* Exercise description
In the records below, begin at the line that has "j e))) = 0 := by" and stop after the line that has "exact eq_neg_of_add_eq_zero_left hzero"; quote those lines verbatim and nothing more.

Records for the task section start

import Mathlib
import Summits.MatrixMultiplication.MatrixMultiplication.Theorems.SubgroupIdentityDesigns.Negative.RootSmear

/-!
# Weighted root smears: the full `(p-1)^{k+1}`-family of level-`k` annihilators on the root-smear pattern group
(negative lemma, crux `SubgroupIdentityDesigns`, 14079; generalises `Negative.RootSmear`)

Same pattern `Π(k,i,j)` and `ℓ`-positions as `Negative.RootSmear` (`k ≤ i < j < m`, 0-indexed), but the linear
form is now WEIGHTED: `ℓ_w(n) = Σ_{(a,b) ∈ ellPos} w_{ab} n_{ab}` for an arbitrary weight table `w` that is
NON-ZERO on the `ℓ`-positions.  Every such `ψ ∘ ℓ_w` is a linear character of the pattern group `Q = 1 + 𝔫_Π`
which is non-trivial on all `k+1` simple-root coordinates ("generic"), and each one is a level-`k` annihilator:
* `rootSmearW_sum_eq_zero`: `Σ_e ψ(ℓ_w(n_e)) ψ(tr(M(1+n_e))) = 0` for every `M` of rank `≤ k` — the sum factorises
  as `ψ(tr M) Π_{(a,b)∈Π} p·[M_{ba} = −w_{ab}ε_{ab}]`, and on the support the `(k+1)×(k+1)` minor with rows
  `(0,…,k-1,j)` and columns `(1,…,k-1,j,i)` is lower triangular with diagonal entries `−w ≠ 0`
  (`succ_le_rank_of_smear_entriesW`);
* `rootSmearW_fourierMat_sum_eq_zero`, `no_idTest_of_rootSmearW`: as in the unweighted file.
Restricting `w` to the `ℓ`-positions, these are `(p-1)^{k+1}` pairwise distinct linear characters of `Q`, hence
`(p-1)^{k+1}` linearly independent relations `Σ_q ψ(ℓ_w(q)) π_k(q) = 0` among the level-`k` permutation matrices
of `Q` — the lower-bound half of the completeness theorem of cell B2b-5 gen 2
(`run/shared/lean/b2b/levelgraded-cu/ORACLE-g2.md` §G3: these are ALL the relations; `Q ≅ U_{k+2}(𝔽_p)` and an
irreducible representation of `U_n` occurs in `ℂ[M_{n×(n−2)}]` iff it is not a generic linear character).
`w ≡ 1` recovers `Negative.RootSmear`.  Sorry-free; standard axioms.
-/

set_option linter.dupNamespace false

noncomputable section

open scoped BigOperators Classical

namespace Summit.MatrixMultiplication.MatrixMultiplication.Theorems.SubgroupIdentityDesigns.Negative

variable {p m : ℕ} [Fact p.Prime]

variable (w : Fin m → Fin m → ZMod p)

/-- The weight `w_{ab}` on the `ℓ`-positions (and `0` off them). -/
def smearEpsW (k : ℕ) (i j a b : Fin m) : ZMod p :=
  if (a, b) ∈ ellPos k i j then w a b else 0

/-- The weighted form `ℓ_w(n_e) = Σ_{(b,a) ∈ ellPos} w_{ba} e_{ba}` (outer index the column). -/
def smearEllW (k : ℕ) (i j : Fin m) (e : CMat p m) : ZMod p :=
  ∑ a : Fin m, ∑ b : Fin m, if (b, a) ∈ ellPos k i j then w b a * e b a else 0

/-- The `w`-twisted phase of one point factorises over the pattern entries. -/
theorem smear_phaseW (k : ℕ) (i j : Fin m) (e M : CMat p m) :
    ZMod.stdAddChar (smearEllW w k i j e) * ZMod.stdAddChar (Matrix.trace (M * (1 + smearNil k i j e))) =
      ZMod.stdAddChar (∑ a : Fin m, M a a) *
        ∏ a : Fin m, ∏ b : Fin m,
          ZMod.stdAddChar (if (b, a) ∈ smearPat k i j then (M a b + smearEpsW w k i j b a) * e b a else 0) := by
  have hsum : smearEllW w k i j e + ∑ a : Fin m, ∑ b : Fin m, (if (b, a) ∈ smearPat k i j then M a b * e b a else 0)
      = ∑ a : Fin m, ∑ b : Fin m,
          (if (b, a) ∈ smearPat k i j then (M a b + smearEpsW w k i j b a) * e b a else 0) := by
    unfold smearEllW
    rw [← Finset.sum_add_distrib]
    refine Finset.sum_congr rfl fun a _ => ?_
    rw [← Finset.sum_add_distrib]
    refine Finset.sum_congr rfl fun b _ => ?_
    unfold smearEpsW
    by_cases hl : (b, a) ∈ ellPos k i j
    · rw [if_pos hl, if_pos (ellPos_imp_smearPat hl), if_pos (ellPos_imp_smearPat hl), if_pos hl]
      ring
    · rw [if_neg hl, if_neg hl, zero_add]
      split_ifs <;> ring
  rw [trace_mul_one_add_smearNil, AddChar.map_add_eq_mul, mul_left_comm, ← AddChar.map_add_eq_mul, hsum]
  congr 1
  rw [stdAddChar_map_sum]
  exact Finset.prod_congr rfl fun a _ => stdAddChar_map_sum (p := p) Finset.univ
    (fun b => if (b, a) ∈ smearPat k i j then (M a b + smearEpsW w k i j b a) * e b a else 0)

/-- **Summing over the pattern group** (weighted): `Σ_e ψ(ℓ_w(n_e)) ψ(tr(M(1+n_e))) = ψ(tr M) · Π_{(b,a)} c_{ab}` with
`c = p·[M_ab + w_ba ε_ba = 0]` on pattern positions `(b,a)` and `c = p` elsewhere. -/
theorem sum_smear_phaseW (k : ℕ) (i j : Fin m) (M : CMat p m) :
    ∑ e : CMat p m, ZMod.stdAddChar (smearEllW w k i j e) *
        ZMod.stdAddChar (Matrix.trace (M * (1 + smearNil k i j e))) =
      ZMod.stdAddChar (∑ a : Fin m, M a a) *
        ∏ a : Fin m, ∏ b : Fin m,
          (if (b, a) ∈ smearPat k i j then (if M a b + smearEpsW w k i j b a = 0 then (p : ℂ) else 0) else (p : ℂ)) := by
  simp_rw [smear_phaseW]
  rw [← Finset.mul_sum]
  congr 1
  set G : Fin m → Fin m → ZMod p → ℂ := fun a b x =>
    ZMod.stdAddChar (if (b, a) ∈ smearPat k i j then (M a b + smearEpsW w k i j b a) * x else 0) with hG
  have hswap : (∑ e : CMat p m, ∏ a : Fin m, ∏ b : Fin m, G a b (e b a)) =
      ∏ a : Fin m, ∏ b : Fin m, ∑ x : ZMod p, G a b x := by
    calc (∑ e : CMat p m, ∏ a : Fin m, ∏ b : Fin m, G a b (e b a))
        = ∑ e : CMat p m, ∏ b : Fin m, ∏ a : Fin m, G a b (e b a) := by
          refine Finset.sum_congr rfl fun e _ => Finset.prod_comm
      _ = ∑ f : Fin m → Fin m → ZMod p, ∏ b : Fin m, ∏ a : Fin m, G a b (f b a) := by
          rw [← Equiv.sum_comp Matrix.of]
          rfl
      _ = ∏ b : Fin m, ∑ g : Fin m → ZMod p, ∏ a : Fin m, G a b (g a) :=
          (Fintype.prod_sum (fun b (g : Fin m → ZMod p) => ∏ a : Fin m, G a b (g a))).symm
      _ = ∏ b : Fin m, ∏ a : Fin m, ∑ x : ZMod p, G a b x := by
          refine Finset.prod_congr rfl fun b _ => ?_
          exact (Fintype.prod_sum (fun a (x : ZMod p) => G a b x)).symm
      _ = _ := Finset.prod_comm
  have hG' : ∀ (e : CMat p m) (a b : Fin m),
      ZMod.stdAddChar (if (b, a) ∈ smearPat k i j then (M a b + smearEpsW w k i j b a) * e b a else 0) = G a b (e b a) :=
    fun e a b => rfl
  simp_rw [hG']
  rw [hswap]
  refine Finset.prod_congr rfl fun a _ => Finset.prod_congr rfl fun b _ => ?_
  by_cases hc : (b, a) ∈ smearPat k i j
  · simp only [hG, if_pos hc]
    rw [sum_psi_mul]
  · simp only [hG, if_neg hc, AddChar.map_zero_eq_one, Finset.sum_const, Finset.card_univ, ZMod.card,
      nsmul_eq_mul, mul_one]

/-- The rank step (weighted): if `M_{ab} = −w_{ba}ε_{ba}` at every pattern position `(b,a)` and `w ≠ 0` on the
`ℓ`-positions, then `rk M ≥ k + 1` (the submatrix rows `(0,…,k-1,j)` × columns `(1,…,k-1,j,i)` is lower
triangular with non-zero diagonal `−w`). -/
theorem succ_le_rank_of_smear_entriesW (k : ℕ) (i j : Fin m) (hki : k ≤ i.val) (hij : i.val < j.val)
    (hw : ∀ a b : Fin m, (a, b) ∈ ellPos k i j → w a b ≠ 0) (M : CMat p m) (hent : ∀ a b : Fin m, (b, a) ∈ smearPat k i j → M a b = -smearEpsW w k i j b a) :
    k + 1 ≤ M.rank := by
  have hij' : i ≠ j := fun h => by rw [h] at hij; exact lt_irrefl _ hij
  have hjm : j.val < m := j.isLt
  -- index maps of the `(k+1) × (k+1)` minor
  let row : Fin (k + 1) → Fin m := fun r => if h : r.val < k then ⟨r.val, by omega⟩ else j
  let col : Fin (k + 1) → Fin m := fun c =>
    if h : c.val + 1 < k then ⟨c.val + 1, by omega⟩ else if c.val + 1 = k then j else i
  let S : Matrix (Fin (k + 1)) (Fin (k + 1)) (ZMod p) := M.submatrix row col
  -- its entries on and above the diagonal: zero above, non-zero (namely `-w`) on the diagonal
  have hS : ∀ r c : Fin (k + 1), r.val ≤ c.val → (r ≠ c → S r c = 0) ∧ (r = c → S r c ≠ 0) := by
    intro r c hrc
    show (r ≠ c → M (row r) (col c) = 0) ∧ (r = c → M (row r) (col c) ≠ 0)
    have hr := r.isLt
    have hc := c.isLt
    by_cases hrk : r.val < k
    · have hrow : row r = ⟨r.val, by omega⟩ := dif_pos hrk
      rw [hrow]
      by_cases hc1 : c.val + 1 < k
      · have hcol : col c = ⟨c.val + 1, by omega⟩ := dif_pos hc1
        rw [hcol]
        have hpat : ((⟨c.val + 1, by omega⟩ : Fin m), (⟨r.val, by omega⟩ : Fin m)) ∈ smearPat k i j :=
          mem_smearPat.2 (Or.inl ⟨by simp; omega, by simp; omega⟩)
        rw [hent _ _ hpat]
        unfold smearEpsW
        refine ⟨fun hreq => ?_, fun hreq => ?_⟩
        · have hrc' : r.val < c.val := lt_of_le_of_ne hrc (fun h => hreq (Fin.ext h))
          rw [if_neg, neg_zero]
          intro hmem
          rcases mem_ellPos.1 hmem with ⟨h1, _⟩ | ⟨h1, _⟩ | ⟨h1, _⟩
          · simp at h1; omega
          · have := congrArg Fin.val h1; simp at this; omega
          · have := congrArg Fin.val h1; simp at this; omega
        · subst hreq
          have hmem : ((⟨r.val + 1, by omega⟩ : Fin m), (⟨r.val, by omega⟩ : Fin m)) ∈ ellPos k i j :=
            mem_ellPos.2 (Or.inl ⟨by simp, by simp; omega⟩)
          rw [if_pos hmem]
          exact neg_ne_zero.2 (hw _ _ hmem)
      · by_cases hc2 : c.val + 1 = k
        · have hcol : col c = j := by
            show (if h : c.val + 1 < k then _ else _) = j
            rw [dif_neg hc1, if_pos hc2]
          rw [hcol]
          have hpat : (j, (⟨r.val, by omega⟩ : Fin m)) ∈ smearPat k i j :=
            mem_smearPat.2 (Or.inr (Or.inl ⟨Or.inr rfl, by simp; omega⟩))
          rw [hent _ _ hpat]
          unfold smearEpsW
          refine ⟨fun hreq => ?_, fun hreq => ?_⟩
          · have hrc' : r.val < c.val := lt_of_le_of_ne hrc (fun h => hreq (Fin.ext h))
            rw [if_neg, neg_zero]
            intro hmem
            rcases mem_ellPos.1 hmem with ⟨_, h2⟩ | ⟨_, h2⟩ | ⟨h1, _⟩
            · omega
            · simp at h2; omega
            · exact hij' h1.symm
          · subst hreq
            have hmem : (j, (⟨r.val, by omega⟩ : Fin m)) ∈ ellPos k i j :=
              mem_ellPos.2 (Or.inr (Or.inl ⟨rfl, by simp; omega⟩))
            rw [if_pos hmem]
            exact neg_ne_zero.2 (hw _ _ hmem)
        · have hck : c.val = k := by omega
          have hcol : col c = i := by
            show (if h : c.val + 1 < k then _ else _) = i
            rw [dif_neg hc1, if_neg hc2]
          rw [hcol]
          have hpat : (i, (⟨r.val, by omega⟩ : Fin m)) ∈ smearPat k i j :=
            mem_smearPat.2 (Or.inr (Or.inl ⟨Or.inl rfl, by simp; omega⟩))
          rw [hent _ _ hpat]
          unfold smearEpsW
          have hreq : r ≠ c := fun h => by rw [h] at hrk; omega
          refine ⟨fun _ => ?_, fun h => absurd h hreq⟩
          rw [if_neg, neg_zero]
          intro hmem
          rcases mem_ellPos.1 hmem with ⟨_, h2⟩ | ⟨h1, _⟩ | ⟨_, h2⟩
          · omega
          · exact hij' h1
          · have := congrArg Fin.val h2; simp at this; omega
    · have hrk' : r.val = k := by omega
      have hck : c.val = k := by omega
      have hrow : row r = j := dif_neg hrk
      have hcol : col c = i := by
        show (if h : c.val + 1 < k then _ else _) = i
        rw [dif_neg (by omega), if_neg (by omega)]
      rw [hrow, hcol]
      have hpat : (i, j) ∈ smearPat k i j := mem_smearPat.2 (Or.inr (Or.inr ⟨rfl, rfl⟩))
      rw [hent _ _ hpat]
      unfold smearEpsW
      have hmem : (i, j) ∈ ellPos k i j := mem_ellPos.2 (Or.inr (Or.inr ⟨rfl, rfl⟩))
      refine ⟨fun hne => absurd (Fin.ext (by omega)) hne, fun _ => ?_⟩
      rw [if_pos hmem]
      exact neg_ne_zero.2 (hw _ _ hmem)
  have htri : S.BlockTriangular OrderDual.toDual := by
    intro r c hlt
    have hlt' : r < c := by simpa using hlt
    exact (hS r c (le_of_lt hlt')).1 (ne_of_lt hlt')
  have hdet : S.det ≠ 0 := by
    rw [Matrix.det_of_lowerTriangular S htri]
    exact Finset.prod_ne_zero_iff.2 fun r _ => (hS r r le_rfl).2 rfl
  have hunit : IsUnit S := (Matrix.isUnit_iff_isUnit_det _).2 (isUnit_iff_ne_zero.2 hdet)
  have hrank : S.rank = k + 1 := by
    rw [Matrix.rank_of_isUnit _ hunit, Fintype.card_fin]
  calc k + 1 = S.rank := hrank.symm
    _ ≤ M.rank := Matrix.rank_submatrix_le M row col

/-- **WEIGHTED ROOT-SMEAR SUM VANISHES ON LEVEL `k`.** For every `M` of rank `≤ k` and every weight `w`
non-zero on the `ℓ`-positions: `Σ_e ψ(ℓ_w(n_e)) ψ(tr(M (1 + n_e))) = 0`. -/
theorem rootSmearW_sum_eq_zero (k : ℕ) (i j : Fin m) (hki : k ≤ i.val) (hij : i.val < j.val)
    (hw : ∀ a b : Fin m, (a, b) ∈ ellPos k i j → w a b ≠ 0) (M : CMat p m) (hM : M.rank ≤ k) :
    ∑ e : CMat p m, ZMod.stdAddChar (smearEllW w k i j e) *
        ZMod.stdAddChar (Matrix.trace (M * (1 + smearNil k i j e))) = 0 := by
  rw [sum_smear_phaseW]
  by_contra hne
  have hent : ∀ a b : Fin m, (b, a) ∈ smearPat k i j → M a b = -smearEpsW w k i j b a := by
    intro a b hp
    have hzero : M a b + smearEpsW w k i j b a = 0 := by
      by_contra hM'
      apply hne
      apply mul_eq_zero_of_right
      apply Finset.prod_eq_zero (Finset.mem_univ a)
      apply Finset.prod_eq_zero (Finset.mem_univ b)
      rw [if_pos hp, if_neg hM']
    exact eq_neg_of_add_eq_zero_left hzero
  have := succ_le_rank_of_smear_entriesW w k i j hki hij hw M hent
  omega

/-- **The `w`-twisted sum of a level-`k` function over the pattern group vanishes.** -/
theorem rootSmearW_fourierMat_sum_eq_zero (k : ℕ) (i j : Fin m) (hki : k ≤ i.val) (hij : i.val < j.val)
    (hw : ∀ a b : Fin m, (a, b) ∈ ellPos k i j → w a b ≠ 0) (c : CMat p m → ℂ) (hc : ∀ M : CMat p m, k < M.rank → c M = 0) :
    ∑ e : CMat p m, ZMod.stdAddChar (smearEllW w k i j e) * fourierMat c (1 + smearNil k i j e) = 0 := by
  unfold fourierMat
  simp_rw [Finset.mul_sum]
  rw [Finset.sum_comm]
  refine Finset.sum_eq_zero fun M _ => ?_
  have : ∀ e : CMat p m, ZMod.stdAddChar (smearEllW w k i j e) *
      (c M * ZMod.stdAddChar (Matrix.trace (M * (1 + smearNil k i j e)))) =
      c M * (ZMod.stdAddChar (smearEllW w k i j e) *
        ZMod.stdAddChar (Matrix.trace (M * (1 + smearNil k i j e)))) := fun e => by ring
  simp_rw [this]
  rw [← Finset.mul_sum]
  by_cases hr : M.rank ≤ k
  · rw [rootSmearW_sum_eq_zero w k i j hki hij hw M hr, mul_zero]
  · rw [hc M (by omega), zero_mul]

/-- **NO LEVEL-`k` IDENTITY TEST ON A SET CONTAINING THE PATTERN GROUP** (weighted form; any admissible `w`,
e.g. `w ≡ 1`, gives the contradiction). -/
theorem no_idTest_of_rootSmearW (k : ℕ) (i j : Fin m) (hki : k ≤ i.val) (hij : i.val < j.val)
    (hw : ∀ a b : Fin m, (a, b) ∈ ellPos k i j → w a b ≠ 0) (S : Set (CMat p m)) (hS : ∀ e : CMat p m, 1 + smearNil k i j e ∈ S)
    (c : CMat p m → ℂ) (hc : ∀ M : CMat p m, k < M.rank → c M = 0)
    (h1 : fourierMat c 1 = 1) (h0 : ∀ s ∈ S, s ≠ 1 → fourierMat c s = 0) : False := by
  have hsum := rootSmearW_fourierMat_sum_eq_zero w k i j hki hij hw c hc
  -- each term is `[n_e = 0]`
  have hval : ∀ e : CMat p m, ZMod.stdAddChar (smearEllW w k i j e) * fourierMat c (1 + smearNil k i j e) =
      if smearNil k i j e = 0 then 1 else 0 := by
    intro e
    by_cases he : smearNil k i j e = 0
    · have hℓ : smearEllW w k i j e = 0 := by
        unfold smearEllW
        refine Finset.sum_eq_zero fun a _ => Finset.sum_eq_zero fun b _ => ?_
        by_cases hl : (b, a) ∈ ellPos k i j
        · rw [if_pos hl]
          have := congrFun (congrFun he b) a
          simp only [smearNil, Matrix.of_apply, if_pos (ellPos_imp_smearPat hl), Matrix.zero_apply] at this
          rw [this, mul_zero]
        · rw [if_neg hl]
      rw [if_pos he, he, add_zero, hℓ, AddChar.map_zero_eq_one, h1, one_mul]
    · have hne1 : (1 : CMat p m) + smearNil k i j e ≠ 1 := fun h => he (by simpa using h)
      rw [if_neg he, h0 _ (hS e) hne1, mul_zero]
  simp_rw [hval] at hsum
  rw [Finset.sum_ite, Finset.sum_const_zero, add_zero, Finset.sum_const, nsmul_eq_mul, mul_one] at hsum
  have hpos : 0 < (Finset.univ.filter fun e : CMat p m => smearNil k i j e = 0).card :=
    Finset.card_pos.2 ⟨0, by simp [smearNil]; rfl⟩
  exact absurd hsum (Nat.cast_ne_zero.2 hpos.ne')

end Summit.MatrixMultiplication.MatrixMultiplication.Theorems.SubgroupIdentityDesigns.Negative

end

Records for the task section end

* Your solution
        ZMod.stdAddChar (Matrix.trace (M * (1 + smearNil k i j e))) = 0 := by
  rw [sum_smear_phaseW]
  by_contra hne
  have hent : ∀ a b : Fin m, (b, a) ∈ smearPat k i j → M a b = -smearEpsW w k i j b a := by
    intro a b hp
    have hzero : M a b + smearEpsW w k i j b a = 0 := by
      by_contra hM'
      apply hne
      apply mul_eq_zero_of_right
      apply Finset.prod_eq_zero (Finset.mem_univ a)
      apply Finset.prod_eq_zero (Finset.mem_univ b)
      rw [if_pos hp, if_neg hM']
    exact eq_neg_of_add_eq_zero_left hzero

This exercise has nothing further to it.